In conclusion, this study summarised 33 cases of (possible) COVID-19-associated arthritis. The pattern of joint involvement described in these cases was diverse, but most patients had peripheral involvement with either polyarthritis or monarthritis. Most of the patients responded well to treatment (NSAIDs and glucocorticoids).

Mild disease symptoms resembling viral or reactive arthritis, a plausible temporal relationship between SARS-CoV-2 infection and the onset of arthritis, good response to treatment and low propensity to chronicity of the arthritis are preliminary characteristic features of COVID-19-associated arthritis. However, extensively excluding other possible causes of arthritis remains critical and challenging. Therefore, data should be interpreted with caution and bearing in mind the lack of robust mechanistic and epidemiological data, and that cases were reported with a short follow-up time after the onset of arthritis.

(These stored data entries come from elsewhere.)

import Summits.BirchSwinnertonDyer.BirchSwinnertonDyer.Theorems.PrintCf2SplitBadTwoDyadicTorsionTable
import Literature.NumberTheory.EllipticCurves.LeadingTermBSZOrdinaryProofs
import Literature.NumberTheory.EllipticCurves.TamagawaVariableChangeProofs
import HarnessLib

set_option linter.dupNamespace false -- `…BirchSwinnertonDyer.BirchSwinnertonDyer…` is the cell's namespace (D-0017)
set_option autoImplicit false

/-!
# The DYADIC TORSION TABLE of the split-bad class, IV: read on an ARBITRARY (globally minimal) model `W` of
# `49a1^{(d)}` — the binder shape `C • W = cm7.quadraticTwist d` of the stubs S2′ / S3b of road α

Cell `bsd-print-cf2`, width seat `bsd-line-cf2-p1-w4` g6 (`--supports stmt-BirchSwinnertonDyer-20368`, crux
`PrintCf2.SplitBadTwoRankOneOfFacts`, road α, skeleton of record v8). Theses-free; theorems only; no `sorry`. HONEST
FRAMING: transport of the siblings' 2-adic bookkeeping along `ℚ`-isomorphisms; nothing about `L`-values; BSD is not
proved by any of this and no summit statement is proved by this seat.

The registered research stubs `stub_rubinValueFormula_two` (S2′) and `stub_ellipticUnitDescent_two` (S3b) quantify over
`d ≠ 0`, `Squarefree d`, `d % 4 ≠ 1`, and a GLOBALLY MINIMAL `W` with `C • W = cm7.quadraticTwist d`; their local datum at
`2` is `ℓ = ord₂ (log_Ŵ([c₀]P)/c₀) = ord₂ log_ω(P)`. This file states the dyadic table in exactly that shape:
* `addv_two_of_smul_eq_quadraticTwist` — `W` is ADDITIVE at `2` (bsd-goldfeld's `additive_two_seven_cellTwist` moved along
  the `ℚ`-isomorphism by the tree's `hasGood/MultiplicativeReductionAtPrime_smul_iff`);
* `localTamagawaNumber_two_of_smul_eq_quadraticTwist` — `c₂(W) = 4` (bsd-goldfeld, transported by
  `localTamagawaNumber_variableChange_holds`);
* `padicValNat_card_torsion_two_of_smul_eq_quadraticTwist` — **`t = v₂ #W(ℚ₂)_tors = 3` if `d ≡ 3 (mod 8)`, else `2`**;
* `range_padicLog_two_of_smul_eq_quadraticTwist` — **`log_ω(W(ℚ₂)) = 2^{t−2}ℤ₂`: `2ℤ₂` if `d ≡ 3 (mod 8)`, else `ℤ₂`**
  (b2b-bsdres' `range_padicLog_baseChange_of_addv`). Consequence for the stubs: with `i_P = [W(ℚ₂)/tors : ℤ₂·P]` the local
  index of the Mordell–Weil generator, `ℓ = ord₂ i_P + (t − 2)`, i.e. any EXPLICIT table `e_A / e_B([d]₂)` differs by `2` on
  `m` between the key `(1,3)` and the other five keys in the index currency.

References: [SilvermanAEC2009] IV.6.4, VII.1 Prop. 1.3(b), VII.5 Prop. 5.1, VII.6.3; [Serre1973] Ch. II §3.3 Thm 4;
[Kim2022StructureSelmer] §3.2.3, Lemma 3.10.
-/

noncomputable section

open scoped Classical

open WeierstrassCurve Literature.NumberTheory.QuadraticForms Literature.NumberTheory.EllipticCurves
open Literature.NumberTheory.EllipticCurves.Rank1Residual
open Summit.BirchSwinnertonDyer.Rank1Residual.Additive.LocalLog

namespace Summit.BirchSwinnertonDyer.BirchSwinnertonDyer.Theorems.PrintCf2.DyadicTorsion

variable {d : ℤ}

/-- Every model of `49a1^{(d)}` is `ℚ`-isomorphic to bsd-goldfeld's `X_d = cm7.quadraticTwist (4d)`. [cite: SilvermanAEC2009, X.5 Cor. 5.4] -/
theorem exists_smul_eq_cellTwist (W : WeierstrassCurve ℚ) {C : VariableChange ℚ} (hC : C • W = cm7.quadraticTwist (d : ℚ)) :
    ∃ C' : VariableChange ℚ, C' • W = cm7.quadraticTwist (((4 * d : ℤ)) : ℚ) := by
  obtain ⟨C', hC'⟩ := GoldfeldGoodTwists.exists_smul_eq_cellModel_baseChange W hC
  exact ⟨C', by rw [hC', GoldfeldGoodTwists.cellModel_baseChange]⟩

/-- **Every model `W` of `49a1^{(d)}` (`d` squarefree, `d ≢ 1 (mod 4)`) is ADDITIVE at `2`** (`Addv W 2`), transported
from bsd-goldfeld's `additive_two_seven_cellTwist` along the `ℚ`-isomorphism. [cite: SilvermanAEC2009, VII.5 Prop. 5.1 and VII.1 Prop. 1.3(b)] -/
theorem addv_two_of_smul_eq_quadraticTwist (hsq : Squarefree d) (hd4 : d % 4 ≠ 1) (W : WeierstrassCurve ℚ) [W.IsElliptic]
    {C : VariableChange ℚ} (hC : C • W = cm7.quadraticTwist (d : ℚ)) : Addv W 2 := by
  obtain ⟨C', hC'⟩ := exists_smul_eq_cellTwist W hC
  haveI : Fact (Nat.Prime 7) := ⟨by norm_num⟩
  have h := (GoldfeldGoodTwists.additive_two_seven_cellTwist hsq hd4).1
  rw [← hC'] at h
  exact ⟨fun hg => h.1 ((BSZLemma17.hasGoodReductionAtPrime_smul_iff W C' 2).mpr hg),
    fun hm => h.2 ((BSZLemma17.hasMultiplicativeReductionAtPrime_smul_iff W C' 2).mpr hm)⟩

/-- **`c₂(W) = 4` for every model `W` of `49a1^{(d)}`** (`d` squarefree, `d ≢ 1 (mod 4)`), Mathlib's `2`-adics.
[cite: Silverman1994, IV.9.4 Step 7 and Table 4.1] [cite: SilvermanAEC2009, VII.1 Prop. 1.3(b)] -/
theorem localTamagawaNumber_two_of_smul_eq_quadraticTwist (hsq : Squarefree d) (hd4 : d % 4 ≠ 1)
    (W : WeierstrassCurve ℚ) [W.IsElliptic] {C : VariableChange ℚ} (hC : C • W = cm7.quadraticTwist (d : ℚ)) :
    (W.baseChange ℚ_[2]).localTamagawaNumber ℤ_[2] = 4 := by
  obtain ⟨C', hC'⟩ := exists_smul_eq_cellTwist W hC
  have h := GoldfeldGoodTwists.localTamagawaNumber_padic_cellTwist_two hsq hd4
  rw [← hC', VariableChange.baseChange_smul_eq,
    WeierstrassCurve.localTamagawaNumber_variableChange_holds ℤ_[2] (W.baseChange ℚ_[2])] at h
  exact h

/-- **`t = v₂ #W(ℚ₂)_tors` for every globally minimal model `W` of `49a1^{(d)}`**: `3` if `d ≡ 3 (mod 8)`, else `2`.
[cite: Kim2022StructureSelmer, Lemma 3.10] [cite: Serre1973, Ch. II §3.3 Thm 4] -/
theorem padicValNat_card_torsion_two_of_smul_eq_quadraticTwist (hsq : Squarefree d) (hd4 : d % 4 ≠ 1)
    (W : WeierstrassCurve ℚ) [W.IsElliptic] [W.IsGloballyMinimal] {C : VariableChange ℚ}
    (hC : C • W = cm7.quadraticTwist (d : ℚ)) :
    padicValNat 2 (Nat.card (AddCommGroup.torsion (W.baseChange ℚ_[2]).toAffine.Point)) = if d % 8 = 3 then 3 else 2 := by
  have h := natCard_primaryComponent_point_eq_pow (p := 2) (W.baseChange ℚ_[2])
  rw [natCard_primaryComponent_two_of_smul_eq_quadraticTwist hsq hd4 W hC] at h
  split_ifs at h ⊢ with h8
  · exact (Nat.pow_right_injective le_rfl (h.symm.trans (by norm_num : (8 : ℕ) = 2 ^ 3))).symm ▸ rfl
  · exact (Nat.pow_right_injective le_rfl (h.symm.trans (by norm_num : (4 : ℕ) = 2 ^ 2))).symm ▸ rfl

/-- **THE 2-ADIC LOG IMAGE for every globally minimal model `W` of `49a1^{(d)}`** (`d` squarefree, `d ≢ 1 (mod 4)`):
`log_ω(W(ℚ₂)) = 2ℤ₂` if `d ≡ 3 (mod 8)`, `= ℤ₂` otherwise — in the binder shape of S2′/S3b.
[cite: Kim2022StructureSelmer, §3.2.3 (display before Thm. 3.7) and Lemma 3.10] [cite: SilvermanAEC2009, IV.6.4, VII.6.3] -/
theorem range_padicLog_two_of_smul_eq_quadraticTwist (hsq : Squarefree d) (hd4 : d % 4 ≠ 1)
    (W : WeierstrassCurve ℚ) [W.IsElliptic] [W.IsGloballyMinimal] {C : VariableChange ℚ}
    (hC : C • W = cm7.quadraticTwist (d : ℚ)) :
    (padicLog (W.baseChange ℚ_[2])).range =
      (Submodule.span ℤ_[2] {(2 : ℚ_[2]) ^ (if d % 8 = 3 then (1 : ℤ) else 0)}).toAddSubgroup := by
  rw [range_padicLog_baseChange_of_addv W 2 (addv_two_of_smul_eq_quadraticTwist hsq hd4 W hC),
    padicValNat_card_torsion_two_of_smul_eq_quadraticTwist hsq hd4 W hC,
    localTamagawaNumber_two_of_smul_eq_quadraticTwist hsq hd4 W hC,
    show padicValNat 2 4 = 2 by rw [show (4 : ℕ) = 2 ^ 2 by norm_num, padicValNat.prime_pow]]
  split_ifs <;> norm_num

/-- **The displayed form for road α** (S2′/S3b binders verbatim: `d ≠ 0`, `Squarefree d`, `d % 4 ≠ 1`, `W` globally minimal,
`C • W = cm7.quadraticTwist d`): the 2-adic torsion exponent and the log image of `W(ℚ₂)` depend on `d` only through
`d % 8 = 3`, with `#W(ℚ₂)[2^∞] ∈ {8, 4}`, `c₂(W) = 4`, `log_ω(W(ℚ₂)) = 2^{t−2} ℤ₂`. [cite: Serre1973, Ch. II §3.3 Thm 4]
[cite: Kim2022StructureSelmer, Lemma 3.10] -/
theorem dyadicTable_of_smul_eq_quadraticTwist :
    ∀ (d : ℤ), d ≠ 0 → Squarefree d → d % 4 ≠ 1 →
    ∀ (W : WeierstrassCurve ℚ) [W.IsElliptic] [W.IsGloballyMinimal] (C : VariableChange ℚ),
      C • W = cm7.quadraticTwist (d : ℚ) →
      Nat.card (AddCommGroup.primaryComponent (W.baseChange ℚ_[2]).toAffine.Point 2) = (if d % 8 = 3 then 8 else 4) ∧
      (W.baseChange ℚ_[2]).localTamagawaNumber ℤ_[2] = 4 ∧
      padicValNat 2 (Nat.card (AddCommGroup.torsion (W.baseChange ℚ_[2]).toAffine.Point)) = (if d % 8 = 3 then 3 else 2) ∧
      (padicLog (W.baseChange ℚ_[2])).range =
        (Submodule.span ℤ_[2] {(2 : ℚ_[2]) ^ (if d % 8 = 3 then (1 : ℤ) else 0)}).toAddSubgroup := by
  intro d _ hsq hd4 W _ _ C hC
  exact ⟨natCard_primaryComponent_two_of_smul_eq_quadraticTwist hsq hd4 W hC,
    localTamagawaNumber_two_of_smul_eq_quadraticTwist hsq hd4 W hC,
    padicValNat_card_torsion_two_of_smul_eq_quadraticTwist hsq hd4 W hC,
    range_padicLog_two_of_smul_eq_quadraticTwist hsq hd4 W hC⟩

end Summit.BirchSwinnertonDyer.BirchSwinnertonDyer.Theorems.PrintCf2.DyadicTorsion
/-- The axial gauge function `axialFn V c x = V(Γ_{c,x})` is determined by the bonds of a box containing `c` and `x`.
[folklore] -/
theorem axialFn_congr (h : AgreeOn lo hi V V') {c x : Site d} (hc : InBox lo hi c) (hx : InBox lo hi x) :
    axialFn V c x = axialFn V' c x := by
  unfold axialFn
  exact hol_treeWord_congr h c (x - c) hc (by rw [add_sub_cancel]; exact hx)

/-- The transported window field `GM L V y x′` at a point `x′` whose plaquette lies in the window box is determined by
the bonds of the window box. [folklore] -/
theorem GM_congr {L : ℕ} (hL : 1 ≤ L) {y : (Fin d × Fin d) × Site d} (hy : y.1.1 ≠ y.1.2)
    (h : AgreeOn ((L : ℤ) • y.2) (deltaHi L ((L : ℤ) • y.2) y.1.1 y.1.2) V V') {x' : Site d}
    (hx' : PlaqIn ((L : ℤ) • y.2) (deltaHi L ((L : ℤ) • y.2) y.1.1 y.1.2) (x', y.1.1, y.1.2)) :
    GM L V y x' = GM L V' y x' := by
  have hc := inBox_farCorner' hL ((L : ℤ) • y.2) hy
  have hz := inBox_corner hL ((L : ℤ) • y.2) y.1.1 y.1.2
  unfold GM
  rw [axialFn_congr h hc hz, axialFn_congr h hc hx'.1, phiM_congr h hx']

/-- `ψ_U(y)` is determined by the bonds of the window box `Δ(p′_y)` (`cplaq_bavg_congr`). [folklore] -/
theorem psiU_congr {L : ℕ} (hL : 1 ≤ L) {y : (Fin d × Fin d) × Site d} (hy : y.1.1 ≠ y.1.2)
    (h : AgreeOn ((L : ℤ) • y.2) (deltaHi L ((L : ℤ) • y.2) y.1.1 y.1.2) V V') :
    psiU L V y = psiU L V' y := by
  unfold psiU; rw [cplaq_bavg_congr L hL _ hy h]

/-- `Φ_U(y, x)` at a fine plaquette of NON-ZERO weight in the window of `y` is determined by the bonds of the window
box (the torus extension picks a window position, whose plaquette lies in the box). [folklore] -/
theorem PhiU_congr_of_tker {T L : ℕ} (hL : 1 ≤ L) {y : (Fin d × Fin d) × Site d} (hy : y.1.1 ≠ y.1.2)
    (h : AgreeOn ((L : ℤ) • y.2) (deltaHi L ((L : ℤ) • y.2) y.1.1 y.1.2) V V') {x : Site d}
    (hx : tker T L y.1.1 y.1.2 y.2 x ≠ 0) : PhiU T L V y (y.1, x) = PhiU T L V' y (y.1, x) := by
  have hex := exists_slot_of_tker_ne_zero T L y.1.1 y.1.2 hx
  simp only [PhiU, if_true]
  unfold textend
  rw [dif_pos hex, dif_pos hex, GM_congr hL hy h (plaqIn_zpos hy _ (Classical.choose_spec hex).1)]

/-- The (bch) kernel sum `Σ_x pker(y, x) • Φ_U(y, x)` is determined by the bonds of the window box. [folklore] -/
theorem bchSum_congr {T L : ℕ} (hL : 1 ≤ L) (planes : Finset (Fin d × Fin d)) {y : (Fin d × Fin d) × Site d}
    (hy : y.1.1 ≠ y.1.2) (h : AgreeOn ((L : ℤ) • y.2) (deltaHi L ((L : ℤ) • y.2) y.1.1 y.1.2) V V') :
    ∑ x ∈ pbox planes T, pker T L y x • PhiU T L V y x = ∑ x ∈ pbox planes T, pker T L y x • PhiU T L V' y x := by
  refine Finset.sum_congr rfl fun x _ => ?_
  by_cases hp : pker T L y x = 0
  · rw [hp, zero_smul, zero_smul]
  · unfold pker at hp ⊢
    split_ifs at hp ⊢ with hyx
    · obtain ⟨P, x2⟩ := x
      simp only at hyx
      subst hyx
      rw [PhiU_congr_of_tker hL hy h hp]
    · exact absurd rfl hp

end Congr

/-! ## §4 The one-level binders of the `U(N)` chain under LOCAL hypotheses on the window box -/

section LocalBinders

variable {n : Type*} [Fintype n] [DecidableEq n]
import Literature.Barriers.SmoothPoincare4.ExoticOpenFourSpacePolarNhdProofs
import Mathlib.Topology.UrysohnsLemma
import Mathlib.Topology.Algebra.InfiniteSum.NatInt
import Mathlib.Topology.Algebra.InfiniteSum.Order
import Mathlib.Topology.Algebra.InfiniteSum.Real
import HarnessLib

Moreover, we feel that the term ‘COVID-19-associated arthritis’ is more appropriate because it acknowledges the unknown mechanistic links, the lack of epidemiological data, the heterogeneity of clinical presentation and the lack of uniformity in the literature, with these cases ‘randomly’ being named as either reactive arthritis or viral arthritis. Homogenising the nomenclature will hopefully contribute to more consistent data collection and reporting, and further investigation of this new potential condition. As knowledge evolves, refinement of the nomenclature and/or establishment of robust classification/diagnostic criteria is expected to occur.

The definitions of viral and reactive arthritis (in general) are still evolving and the inconsistency in nomenclature found in this review suggests that the use of the term ‘COVID-19-associated arthritis’ is more appropriate and inclusive, when describing arthritis in the context of SARS-CoV-2 infection, at least until more mechanistic data regarding the potential link between SARS-CoV-2 and arthritis are available. Our review informs regarding the interpretation of future case reports of COVID-19-associated arthritis and the refinement of the definition and characteristics of this potential emerging new entity.